Indeed, there has been a conspicuous increase in the participation of Muslim women in elite sports as amendments have been made to the regulations regarding their apparel.
In 2011, for instance, weightlifter Kulsoom Abdullah won a campaign to change the sport’s rules regarding what athletes can wear in competition, with the International Weightlifting Federation (IWF) approving new guidelines for female competitors who wish to cover up.
In March 2014, FIFA announced the lift of the ban on head covers after a two-year trial. The wearing of head covers had been banned as FIFA considered that these garments could pose a threat to players’ safety. With the new guidelines competitors are allowed to wear a hijab or turban during football matches.
The International Basketball Federation (FIBA) announced a two-year trial of head coverings, such as hijabs and turbans, in September 2014, in certain competitions. Anything larger than a 5cm headband had previously been banned by the sport’s governing body.

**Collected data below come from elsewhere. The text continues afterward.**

import Summits.Ventures.AbcSig.Rows.Bridge
import Summits.Ventures.AbcSig.Rows.C2aL349A6
import Summits.Ventures.AbcSig.Rows.C2aL349A6AB

/-!
# Venture AbcSig — CELL `C2aL349A6`: the census statement `Rows.C2aCellRed 349 (fun a => 6 ≤ a) {11}` from the two row theorems

HONEST FRAMING. COMPUTATION cell `pub-abcsig`; CONDITIONAL theorem; no claim on ABC or any summit. Hypotheses exactly as in
`Rows/C2aL349A6.lean` / `Rows/C2aL349A6AB.lean` (BS04Package CITED; DataComplete / RefinesCPSymAll / Refines COMPUTED; the rows'
per-orbit CITED exclusions for both family predicates, primed names for `famAB`). Row of record
`census/rows/C2a/C2a-l349-a6plus.md` (sha16 `395b707e6c317915`). GENERATED by p-lean g4 `gen4/a6row.py` (pattern of `Rows/C2aL307A6XCell.lean`).
-/

namespace Summit.Ventures.AbcSig

/-- Cell `C2aL349A6`: `Rows.C2aCellRed 349 (fun a => 6 ≤ a) {11}` under the rows' hypotheses. -/
theorem xcell_C2aL349A6 (M : NewformModel) (hP : M.BS04Package)
    (hD349 : M.DataComplete 349 level349Orbits) (hCP349 : M.RefinesCPSymAll 349 level349CP)
    (hD698 : M.DataComplete 698 level698Orbits)
    (hX_orbit_349_2 : ∀ n a m : ℕ, n ∈ ([29] : List ℕ) → M.Excludes 349 orbit_349_2 (famB (2 ^ a * 349 ^ m) n (fun _ _ => True)))
    (hX_orbit_349_2' : ∀ n a m : ℕ, n ∈ ([29] : List ℕ) → M.Excludes 349 orbit_349_2 (famAB (349 ^ m) (2 ^ a) n (fun _ _ => True))) :
    Rows.C2aCellRed 349 (fun a => 6 ≤ a) {11} :=
  C2aCellRed_of_rows 349 (by norm_num) (by norm_num) _ _
    (fun n hn h11 hnℓ hR a m ha han hm hmn x y z h1 h2 =>
      xrow_C2aL349A6 M hP  hD349 hCP349 hD698 n hn h11 hnℓ (by simpa using hR) a m ha hm han hmn (hX_orbit_349_2 n a m) x y z h1 h2)
    (fun n hn h11 hnℓ hR a m ha han hm hmn x y z h1 h2 =>
      xrow_C2aL349A6AB M hP  hD349 hCP349 hD698 n hn h11 hnℓ (by simpa using hR) a m ha hm han hmn (hX_orbit_349_2' n a m) x y z h1 h2)

end Summit.Ventures.AbcSig
import Literature.Analysis.FluidPDE.StokesTorusProofs
import Literature.Analysis.FunctionSpaces.TorusTestFunction

/-!
# Stub `stub_gpAdmissible` of line `lojasiewicz-lamb-floor-ladder` (crux stmt-AnomalousDissipation-13038)

Admissibility of the Galloway–Proctor force of the crux
`TaylorCertificates.SteadyStatesLoudBounded`: the field
`f_GP(x) = sin(2πx₂)e₀ + sin(2πx₀)e₁ + sin(2πx₁)e₂` on `T³`, written (as in the skeleton of the line
and in route `FrustratedForces`) as the inline sum of the three Stokes modes
`Torus.stokesMode k a false x = sin(2π k·x) a` with `(k, a) = (e₂, e₀), (e₀, e₁), (e₁, e₂)`, is smooth,
divergence free and mean zero.  Each mode is smooth (`Torus.isSmooth_stokesMode`), divergence free
because `k · a = 0` (`Torus.isDivFree_stokesMode`), and mean zero because `k ≠ 0`
(`Torus.hasZeroMean_stokesMode`); the three properties are additive on smooth fields
(`IsSmooth.add`; the divergence of a `C¹` field is the trace of its torus Fréchet derivative,
`Torus.divergence_eq_trace_fderiv`, which is additive, `Torus.fderiv_add`; `integral_add`).
-/

-- `Summit.<Summit>.<Problem>` is the tree's mandated summit-side namespace (CONVENTIONS §2); for this
-- single-conjunct summit the two coincide, so the duplicate is deliberate.
set_option linter.dupNamespace false

noncomputable section

namespace Summit.AnomalousDissipation.AnomalousDissipation.Theorems.SteadyStatesLoudBounded.GpAdmissible

open MeasureTheory Filter Topology UnitAddTorus
open scoped InnerProductSpace ENNReal
open Literature.Analysis.FunctionSpaces Literature.Analysis.FluidPDE

/-! ## Additivity of divergence-freeness and of the zero-mean property -/

-- adapted from Literature/Analysis/FunctionSpaces/TorusLerayHelmholtz.lean (`divergence_sub`)
/-- The divergence is additive on `C¹` vector fields of `T³` (trace of the additive torus Fréchet
derivative). [folklore] -/
theorem divergence_add_apply {u v : UnitAddTorus (Fin 3) → EuclideanSpace ℝ (Fin 3)}
    (hu : Torus.IsContDiff 1 u) (hv : Torus.IsContDiff 1 v) (x : UnitAddTorus (Fin 3)) :
    Torus.divergence (fun y => u y + v y) x = Torus.divergence u x + Torus.divergence v x := by
  rw [show (fun y => u y + v y) = u + v from rfl, Torus.divergence_eq_trace_fderiv (hu.add hv),
    Torus.divergence_eq_trace_fderiv hu, Torus.divergence_eq_trace_fderiv hv, Torus.fderiv_add hu hv,
    ContinuousLinearMap.toLinearMap_add, map_add]

/-- Sums of smooth divergence-free fields of `T³` are divergence free. [folklore] -/
theorem isDivFree_add {u v : UnitAddTorus (Fin 3) → EuclideanSpace ℝ (Fin 3)}
    (hu : Torus.IsSmooth u) (hv : Torus.IsSmooth v) (hud : Torus.IsDivFree u)
    (hvd : Torus.IsDivFree v) : Torus.IsDivFree (fun y => u y + v y) := fun x => by
  rw [divergence_add_apply (hu.isContDiff (by simp)) (hv.isContDiff (by simp)), hud x, hvd x, add_zero]

/-- Sums of smooth mean-zero fields of `T³` have zero mean. [folklore] -/
theorem hasZeroMean_add {u v : UnitAddTorus (Fin 3) → EuclideanSpace ℝ (Fin 3)}
    (hu : Torus.IsSmooth u) (hv : Torus.IsSmooth v) (hu0 : Torus.HasZeroMean u)
    (hv0 : Torus.HasZeroMean v) : Torus.HasZeroMean (fun y => u y + v y) := by
  unfold Torus.HasZeroMean at hu0 hv0 ⊢
  rw [integral_add hu.integrable hv.integrable, hu0, hv0, add_zero]

/-! ## The three Stokes modes of the Galloway–Proctor force -/

/-- The frequencies `eⱼ = Pi.single j 1 ∈ ℤ³` are nonzero. [folklore] -/
theorem single_ne_zero (j : Fin 3) : (Pi.single j (1 : ℤ) : Fin 3 → ℤ) ≠ 0 := by
  intro h
  have := congr_fun h j
  simp at this

/-- Transversality `k · a = 0` of the three modes: `⟪e_j, e_i⟫ = 0` for `i ≠ j`. [folklore] -/
theorem inner_latticeVec_single_eq_zero {i j : Fin 3} (hij : i ≠ j) :
    ⟪Torus.latticeVec (Pi.single j (1 : ℤ) : Fin 3 → ℤ), EuclideanSpace.single i (1 : ℝ)⟫_ℝ = 0 := by
  rw [Torus.latticeVec_single, EuclideanSpace.inner_single_left, PiLp.single_apply, if_neg hij.symm,
    mul_zero]

/-- A single Galloway–Proctor mode `sin(2π x_j) e_i`, `i ≠ j`, is smooth, divergence free and mean
zero. [folklore] -/
theorem gpMode_admissible {i j : Fin 3} (hij : i ≠ j) :
    Torus.IsSmooth ⇑(Torus.stokesMode (Pi.single j (1 : ℤ)) (EuclideanSpace.single i (1 : ℝ)) false) ∧
      Torus.IsDivFree ⇑(Torus.stokesMode (Pi.single j (1 : ℤ)) (EuclideanSpace.single i (1 : ℝ)) false) ∧
      Torus.HasZeroMean
        ⇑(Torus.stokesMode (Pi.single j (1 : ℤ)) (EuclideanSpace.single i (1 : ℝ)) false) :=
  ⟨Torus.isSmooth_stokesMode _ _ _, Torus.isDivFree_stokesMode (inner_latticeVec_single_eq_zero hij) _,
    Torus.hasZeroMean_stokesMode (single_ne_zero j) _ _⟩

/-! ## The stub -/

/-- **S1 `stub_gpAdmissible`** of line `lojasiewicz-lamb-floor-ladder`: the Galloway–Proctor force
`f_GP(x) = sin(2πx₂)e₀ + sin(2πx₀)e₁ + sin(2πx₁)e₂`, the inline sum of the three Stokes modes
`Torus.stokesMode e₂ e₀ false + Torus.stokesMode e₀ e₁ false + Torus.stokesMode e₁ e₂ false`, is
smooth, divergence free and mean zero (each mode is, `gpMode_admissible`; the three properties are
additive on smooth fields). [folklore] -/
theorem stub_gpAdmissible :
    Torus.IsSmooth (fun x : UnitAddTorus (Fin 3) =>
        (Torus.stokesMode (Pi.single (2 : Fin 3) (1 : ℤ)) (EuclideanSpace.single (0 : Fin 3) (1 : ℝ)) false x +
          Torus.stokesMode (Pi.single (0 : Fin 3) (1 : ℤ)) (EuclideanSpace.single (1 : Fin 3) (1 : ℝ)) false x +
          Torus.stokesMode (Pi.single (1 : Fin 3) (1 : ℤ)) (EuclideanSpace.single (2 : Fin 3) (1 : ℝ)) false x :
          EuclideanSpace ℝ (Fin 3))) ∧
      Torus.IsDivFree (fun x : UnitAddTorus (Fin 3) =>
        (Torus.stokesMode (Pi.single (2 : Fin 3) (1 : ℤ)) (EuclideanSpace.single (0 : Fin 3) (1 : ℝ)) false x +
          Torus.stokesMode (Pi.single (0 : Fin 3) (1 : ℤ)) (EuclideanSpace.single (1 : Fin 3) (1 : ℝ)) false x +
          Torus.stokesMode (Pi.single (1 : Fin 3) (1 : ℤ)) (EuclideanSpace.single (2 : Fin 3) (1 : ℝ)) false x :
          EuclideanSpace ℝ (Fin 3))) ∧
      Torus.HasZeroMean (fun x : UnitAddTorus (Fin 3) =>
        (Torus.stokesMode (Pi.single (2 : Fin 3) (1 : ℤ)) (EuclideanSpace.single (0 : Fin 3) (1 : ℝ)) false x +
          Torus.stokesMode (Pi.single (0 : Fin 3) (1 : ℤ)) (EuclideanSpace.single (1 : Fin 3) (1 : ℝ)) false x +
          Torus.stokesMode (Pi.single (1 : Fin 3) (1 : ℤ)) (EuclideanSpace.single (2 : Fin 3) (1 : ℝ)) false x :
          EuclideanSpace ℝ (Fin 3))) := by
  obtain ⟨h1s, h1d, h1z⟩ := gpMode_admissible (i := (0 : Fin 3)) (j := (2 : Fin 3)) (by decide)
  obtain ⟨h2s, h2d, h2z⟩ := gpMode_admissible (i := (1 : Fin 3)) (j := (0 : Fin 3)) (by decide)
  obtain ⟨h3s, h3d, h3z⟩ := gpMode_admissible (i := (2 : Fin 3)) (j := (1 : Fin 3)) (by decide)
  have h12s : Torus.IsSmooth (fun x : UnitAddTorus (Fin 3) =>
      (Torus.stokesMode (Pi.single (2 : Fin 3) (1 : ℤ)) (EuclideanSpace.single (0 : Fin 3) (1 : ℝ)) false x +
        Torus.stokesMode (Pi.single (0 : Fin 3) (1 : ℤ)) (EuclideanSpace.single (1 : Fin 3) (1 : ℝ)) false x :
        EuclideanSpace ℝ (Fin 3))) := h1s.add h2s
  exact ⟨h12s.add h3s, isDivFree_add h12s h3s (isDivFree_add h1s h2s h1d h2d) h3d,
    hasZeroMean_add h12s h3s (hasZeroMean_add h1s h2s h1z h2z) h3z⟩

end Summit.AnomalousDissipation.AnomalousDissipation.Theorems.SteadyStatesLoudBounded.GpAdmissible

Although veiled Muslim role models in sports are somewhat limited, overall participation and attitudes towards sports have improved in recent years. The common voice of the elite athlete Muslim women are that they are happy to defy fundamentalist views on them participating in sports, so that they may pave the way for future generations of Muslim women to have equal opportunity to compete and experience the health benefits of exercise.
There are opportunities for modest sporting apparel beyond competitive sport, with government, communities and individuals pushing initiatives for a more inclusive approach to sports in Australia.
Given Australia’s outdoor lifestyle and multicultural population, demand for modest sportswear is expected to continue to grow. With most of Australia’s population concentrated in coastal regions and families sharing a fair amount of time at the beach or swimming pool, items like the Burqini are expected to gain in importance as more Muslim and non-Muslim women recognise its multiple benefits, including sun protection, flexibility and modesty. In the case of Muslim women, particularly, the Burqini has become a stepping stone as it has enabled them to be more involved in beach-related family activities and lifted limitations of those who felt confined in the domestic sphere, thus further strengthening their family bonds.
Although new product development within halal sporting apparel has been relatively slow, with the Capster, a sporting hijab from Dutch designer Cindy van den Bremen, and Burqini introduced to the market more than 10 years ago, the segment has benefited from global trends in the sports category, including the emergence of sports-inspired apparel. With a new generation of fashion designers, retailers and bloggers closely following global fashion trends and adapting them to be religiously acceptable, there is certainly vast potential for halal variations on contemporary “sports-luxe” or “athleisure” trends.